> _Assignment_
Give back exactly the stretch of data below from the line holding "have hne' : w" through the line holding "have hzero : ∑", both ends included, and leave the remaining lines out.

> _Supplied records_
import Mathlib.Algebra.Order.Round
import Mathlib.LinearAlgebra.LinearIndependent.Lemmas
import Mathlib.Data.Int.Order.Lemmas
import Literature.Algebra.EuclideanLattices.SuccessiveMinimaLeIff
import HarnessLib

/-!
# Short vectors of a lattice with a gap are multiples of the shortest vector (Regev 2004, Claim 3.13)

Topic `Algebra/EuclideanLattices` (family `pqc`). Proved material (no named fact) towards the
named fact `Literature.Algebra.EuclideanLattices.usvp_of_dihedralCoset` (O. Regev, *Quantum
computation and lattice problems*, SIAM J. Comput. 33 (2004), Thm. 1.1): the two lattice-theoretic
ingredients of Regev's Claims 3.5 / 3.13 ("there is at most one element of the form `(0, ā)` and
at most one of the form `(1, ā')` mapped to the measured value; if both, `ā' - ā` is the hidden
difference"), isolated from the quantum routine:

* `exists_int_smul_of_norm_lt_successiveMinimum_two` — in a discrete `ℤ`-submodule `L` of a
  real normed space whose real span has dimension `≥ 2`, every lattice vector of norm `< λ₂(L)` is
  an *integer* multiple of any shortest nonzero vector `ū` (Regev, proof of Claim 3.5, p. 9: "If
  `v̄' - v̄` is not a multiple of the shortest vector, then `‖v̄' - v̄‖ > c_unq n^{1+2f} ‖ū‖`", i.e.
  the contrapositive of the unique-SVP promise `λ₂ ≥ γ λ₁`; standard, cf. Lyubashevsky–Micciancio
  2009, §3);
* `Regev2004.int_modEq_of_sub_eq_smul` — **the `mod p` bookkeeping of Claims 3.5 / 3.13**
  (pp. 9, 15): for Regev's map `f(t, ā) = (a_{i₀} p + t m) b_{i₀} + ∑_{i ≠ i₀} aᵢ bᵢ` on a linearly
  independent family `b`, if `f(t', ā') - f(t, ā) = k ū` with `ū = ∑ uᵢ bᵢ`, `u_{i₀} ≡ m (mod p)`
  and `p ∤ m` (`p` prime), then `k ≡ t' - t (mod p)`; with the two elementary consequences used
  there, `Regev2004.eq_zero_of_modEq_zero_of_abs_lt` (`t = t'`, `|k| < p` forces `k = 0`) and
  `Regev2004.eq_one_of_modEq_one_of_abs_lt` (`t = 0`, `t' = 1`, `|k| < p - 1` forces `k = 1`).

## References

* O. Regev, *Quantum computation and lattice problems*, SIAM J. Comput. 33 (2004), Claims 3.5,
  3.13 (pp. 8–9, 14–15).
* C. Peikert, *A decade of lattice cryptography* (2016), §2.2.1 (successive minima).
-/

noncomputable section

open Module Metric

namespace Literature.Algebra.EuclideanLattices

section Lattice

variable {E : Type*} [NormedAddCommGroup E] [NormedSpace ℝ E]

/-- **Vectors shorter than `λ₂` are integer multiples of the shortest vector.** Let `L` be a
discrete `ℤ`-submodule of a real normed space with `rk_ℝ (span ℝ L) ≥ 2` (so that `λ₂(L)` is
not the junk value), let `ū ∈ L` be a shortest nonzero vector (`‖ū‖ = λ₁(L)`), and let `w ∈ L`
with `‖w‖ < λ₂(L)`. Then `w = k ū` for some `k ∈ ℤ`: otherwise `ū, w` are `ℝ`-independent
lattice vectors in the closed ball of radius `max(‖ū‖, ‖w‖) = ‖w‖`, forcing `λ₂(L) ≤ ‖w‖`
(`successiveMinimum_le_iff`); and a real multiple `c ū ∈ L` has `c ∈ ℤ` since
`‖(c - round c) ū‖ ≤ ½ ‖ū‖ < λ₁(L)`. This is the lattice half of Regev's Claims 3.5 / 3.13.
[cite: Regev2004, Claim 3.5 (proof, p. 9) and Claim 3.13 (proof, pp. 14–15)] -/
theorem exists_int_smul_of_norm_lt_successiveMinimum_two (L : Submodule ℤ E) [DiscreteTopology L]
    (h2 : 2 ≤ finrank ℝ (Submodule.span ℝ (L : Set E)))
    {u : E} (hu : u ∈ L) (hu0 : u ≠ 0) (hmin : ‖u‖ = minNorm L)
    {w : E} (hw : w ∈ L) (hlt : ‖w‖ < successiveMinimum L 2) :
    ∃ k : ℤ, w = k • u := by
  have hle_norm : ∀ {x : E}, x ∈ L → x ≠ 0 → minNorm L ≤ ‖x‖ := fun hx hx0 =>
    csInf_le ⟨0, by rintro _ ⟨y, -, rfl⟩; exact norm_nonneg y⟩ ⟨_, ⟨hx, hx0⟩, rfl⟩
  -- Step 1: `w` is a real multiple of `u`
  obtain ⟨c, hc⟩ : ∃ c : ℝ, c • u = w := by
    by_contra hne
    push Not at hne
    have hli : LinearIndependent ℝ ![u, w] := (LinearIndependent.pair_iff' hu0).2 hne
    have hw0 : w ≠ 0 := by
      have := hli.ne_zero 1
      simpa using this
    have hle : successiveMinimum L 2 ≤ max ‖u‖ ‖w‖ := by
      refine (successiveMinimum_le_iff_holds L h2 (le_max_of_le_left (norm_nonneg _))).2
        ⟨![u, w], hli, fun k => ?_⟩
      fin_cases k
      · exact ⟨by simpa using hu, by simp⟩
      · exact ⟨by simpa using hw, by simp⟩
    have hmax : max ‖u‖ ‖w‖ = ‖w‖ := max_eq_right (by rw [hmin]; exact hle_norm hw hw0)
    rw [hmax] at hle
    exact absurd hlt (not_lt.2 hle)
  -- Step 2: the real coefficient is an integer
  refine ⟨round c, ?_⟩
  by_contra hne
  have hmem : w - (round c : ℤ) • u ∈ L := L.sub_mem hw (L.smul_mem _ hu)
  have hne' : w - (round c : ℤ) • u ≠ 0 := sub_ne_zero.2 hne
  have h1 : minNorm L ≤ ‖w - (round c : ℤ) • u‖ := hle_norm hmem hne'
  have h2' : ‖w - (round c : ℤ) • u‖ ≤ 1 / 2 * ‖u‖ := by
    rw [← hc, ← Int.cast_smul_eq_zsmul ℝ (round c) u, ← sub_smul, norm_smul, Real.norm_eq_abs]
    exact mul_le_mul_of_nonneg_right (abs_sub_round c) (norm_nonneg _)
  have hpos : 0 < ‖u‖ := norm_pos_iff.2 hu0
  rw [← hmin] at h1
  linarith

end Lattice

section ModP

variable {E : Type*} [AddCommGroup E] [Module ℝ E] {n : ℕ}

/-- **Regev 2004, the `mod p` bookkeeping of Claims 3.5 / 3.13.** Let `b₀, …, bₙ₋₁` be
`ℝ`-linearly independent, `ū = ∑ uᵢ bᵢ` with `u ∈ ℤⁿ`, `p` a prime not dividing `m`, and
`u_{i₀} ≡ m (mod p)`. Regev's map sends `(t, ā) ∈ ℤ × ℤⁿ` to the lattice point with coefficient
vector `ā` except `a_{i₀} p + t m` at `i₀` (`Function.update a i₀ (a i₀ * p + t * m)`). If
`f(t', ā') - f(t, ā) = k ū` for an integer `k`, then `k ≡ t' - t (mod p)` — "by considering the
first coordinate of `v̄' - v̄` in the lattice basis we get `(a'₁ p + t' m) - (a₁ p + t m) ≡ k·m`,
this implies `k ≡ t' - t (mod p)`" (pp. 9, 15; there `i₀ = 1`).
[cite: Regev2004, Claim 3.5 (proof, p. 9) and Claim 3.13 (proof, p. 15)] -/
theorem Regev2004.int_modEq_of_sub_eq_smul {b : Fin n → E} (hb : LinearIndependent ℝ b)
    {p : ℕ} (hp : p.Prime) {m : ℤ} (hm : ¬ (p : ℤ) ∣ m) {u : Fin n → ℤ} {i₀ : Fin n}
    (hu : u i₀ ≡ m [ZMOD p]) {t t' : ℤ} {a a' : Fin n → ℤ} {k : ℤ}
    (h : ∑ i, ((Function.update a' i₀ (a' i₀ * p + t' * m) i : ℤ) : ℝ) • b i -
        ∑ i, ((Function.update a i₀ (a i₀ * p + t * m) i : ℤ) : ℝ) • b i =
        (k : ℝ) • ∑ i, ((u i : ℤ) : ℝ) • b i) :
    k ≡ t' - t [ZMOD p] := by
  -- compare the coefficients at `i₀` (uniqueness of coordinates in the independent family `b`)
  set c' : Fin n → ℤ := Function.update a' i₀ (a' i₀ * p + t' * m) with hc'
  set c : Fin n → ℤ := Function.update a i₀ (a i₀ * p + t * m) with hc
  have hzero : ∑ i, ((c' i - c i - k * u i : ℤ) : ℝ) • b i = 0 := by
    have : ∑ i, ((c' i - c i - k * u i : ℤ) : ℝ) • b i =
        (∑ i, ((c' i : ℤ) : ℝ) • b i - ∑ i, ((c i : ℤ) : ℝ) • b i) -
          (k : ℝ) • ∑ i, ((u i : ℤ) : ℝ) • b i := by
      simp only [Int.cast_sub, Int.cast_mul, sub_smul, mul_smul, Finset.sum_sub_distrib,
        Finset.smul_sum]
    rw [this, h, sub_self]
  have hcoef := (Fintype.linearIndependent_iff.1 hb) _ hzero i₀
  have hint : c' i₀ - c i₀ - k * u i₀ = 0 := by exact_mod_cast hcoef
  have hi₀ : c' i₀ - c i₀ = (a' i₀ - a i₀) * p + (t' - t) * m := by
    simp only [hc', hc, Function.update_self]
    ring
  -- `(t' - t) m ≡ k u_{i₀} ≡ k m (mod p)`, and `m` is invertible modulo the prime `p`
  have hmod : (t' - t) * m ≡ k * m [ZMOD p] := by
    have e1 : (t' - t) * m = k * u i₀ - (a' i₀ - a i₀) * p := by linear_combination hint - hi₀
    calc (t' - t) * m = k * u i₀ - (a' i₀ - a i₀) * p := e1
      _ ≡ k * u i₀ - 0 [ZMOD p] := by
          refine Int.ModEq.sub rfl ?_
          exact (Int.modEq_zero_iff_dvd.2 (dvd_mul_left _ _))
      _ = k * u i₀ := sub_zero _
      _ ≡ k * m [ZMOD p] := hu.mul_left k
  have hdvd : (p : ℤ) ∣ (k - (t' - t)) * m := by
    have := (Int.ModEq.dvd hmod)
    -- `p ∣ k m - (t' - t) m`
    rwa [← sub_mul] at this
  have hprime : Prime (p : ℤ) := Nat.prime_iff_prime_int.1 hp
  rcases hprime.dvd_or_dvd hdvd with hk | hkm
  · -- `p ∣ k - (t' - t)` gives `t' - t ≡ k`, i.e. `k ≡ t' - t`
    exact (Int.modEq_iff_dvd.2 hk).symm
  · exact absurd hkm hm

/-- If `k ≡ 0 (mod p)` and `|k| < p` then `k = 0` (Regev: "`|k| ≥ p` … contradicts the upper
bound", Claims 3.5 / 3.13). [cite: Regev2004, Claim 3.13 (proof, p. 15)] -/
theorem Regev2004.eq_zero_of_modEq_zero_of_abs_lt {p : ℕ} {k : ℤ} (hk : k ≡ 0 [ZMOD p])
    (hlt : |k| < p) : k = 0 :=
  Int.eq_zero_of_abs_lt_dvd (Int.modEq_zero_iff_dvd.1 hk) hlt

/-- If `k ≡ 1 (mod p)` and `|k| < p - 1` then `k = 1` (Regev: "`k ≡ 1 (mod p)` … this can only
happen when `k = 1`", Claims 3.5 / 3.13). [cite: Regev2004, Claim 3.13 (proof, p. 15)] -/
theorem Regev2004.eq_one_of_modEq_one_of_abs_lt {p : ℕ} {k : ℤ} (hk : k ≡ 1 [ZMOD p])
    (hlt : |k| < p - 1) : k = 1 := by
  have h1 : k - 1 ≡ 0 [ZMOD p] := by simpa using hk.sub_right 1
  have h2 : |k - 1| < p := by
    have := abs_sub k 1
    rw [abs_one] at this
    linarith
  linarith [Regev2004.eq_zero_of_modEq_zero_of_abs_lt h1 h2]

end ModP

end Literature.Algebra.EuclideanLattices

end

> _Written reply_
  have hne' : w - (round c : ℤ) • u ≠ 0 := sub_ne_zero.2 hne
  have h1 : minNorm L ≤ ‖w - (round c : ℤ) • u‖ := hle_norm hmem hne'
  have h2' : ‖w - (round c : ℤ) • u‖ ≤ 1 / 2 * ‖u‖ := by
    rw [← hc, ← Int.cast_smul_eq_zsmul ℝ (round c) u, ← sub_smul, norm_smul, Real.norm_eq_abs]
    exact mul_le_mul_of_nonneg_right (abs_sub_round c) (norm_nonneg _)
  have hpos : 0 < ‖u‖ := norm_pos_iff.2 hu0
  rw [← hmin] at h1
  linarith

end Lattice

section ModP

variable {E : Type*} [AddCommGroup E] [Module ℝ E] {n : ℕ}

/-- **Regev 2004, the `mod p` bookkeeping of Claims 3.5 / 3.13.** Let `b₀, …, bₙ₋₁` be
`ℝ`-linearly independent, `ū = ∑ uᵢ bᵢ` with `u ∈ ℤⁿ`, `p` a prime not dividing `m`, and
`u_{i₀} ≡ m (mod p)`. Regev's map sends `(t, ā) ∈ ℤ × ℤⁿ` to the lattice point with coefficient
vector `ā` except `a_{i₀} p + t m` at `i₀` (`Function.update a i₀ (a i₀ * p + t * m)`). If
`f(t', ā') - f(t, ā) = k ū` for an integer `k`, then `k ≡ t' - t (mod p)` — "by considering the
first coordinate of `v̄' - v̄` in the lattice basis we get `(a'₁ p + t' m) - (a₁ p + t m) ≡ k·m`,
this implies `k ≡ t' - t (mod p)`" (pp. 9, 15; there `i₀ = 1`).
[cite: Regev2004, Claim 3.5 (proof, p. 9) and Claim 3.13 (proof, p. 15)] -/
theorem Regev2004.int_modEq_of_sub_eq_smul {b : Fin n → E} (hb : LinearIndependent ℝ b)
    {p : ℕ} (hp : p.Prime) {m : ℤ} (hm : ¬ (p : ℤ) ∣ m) {u : Fin n → ℤ} {i₀ : Fin n}
    (hu : u i₀ ≡ m [ZMOD p]) {t t' : ℤ} {a a' : Fin n → ℤ} {k : ℤ}
    (h : ∑ i, ((Function.update a' i₀ (a' i₀ * p + t' * m) i : ℤ) : ℝ) • b i -
        ∑ i, ((Function.update a i₀ (a i₀ * p + t * m) i : ℤ) : ℝ) • b i =
        (k : ℝ) • ∑ i, ((u i : ℤ) : ℝ) • b i) :
    k ≡ t' - t [ZMOD p] := by
  -- compare the coefficients at `i₀` (uniqueness of coordinates in the independent family `b`)
  set c' : Fin n → ℤ := Function.update a' i₀ (a' i₀ * p + t' * m) with hc'
  set c : Fin n → ℤ := Function.update a i₀ (a i₀ * p + t * m) with hc
  have hzero : ∑ i, ((c' i - c i - k * u i : ℤ) : ℝ) • b i = 0 := by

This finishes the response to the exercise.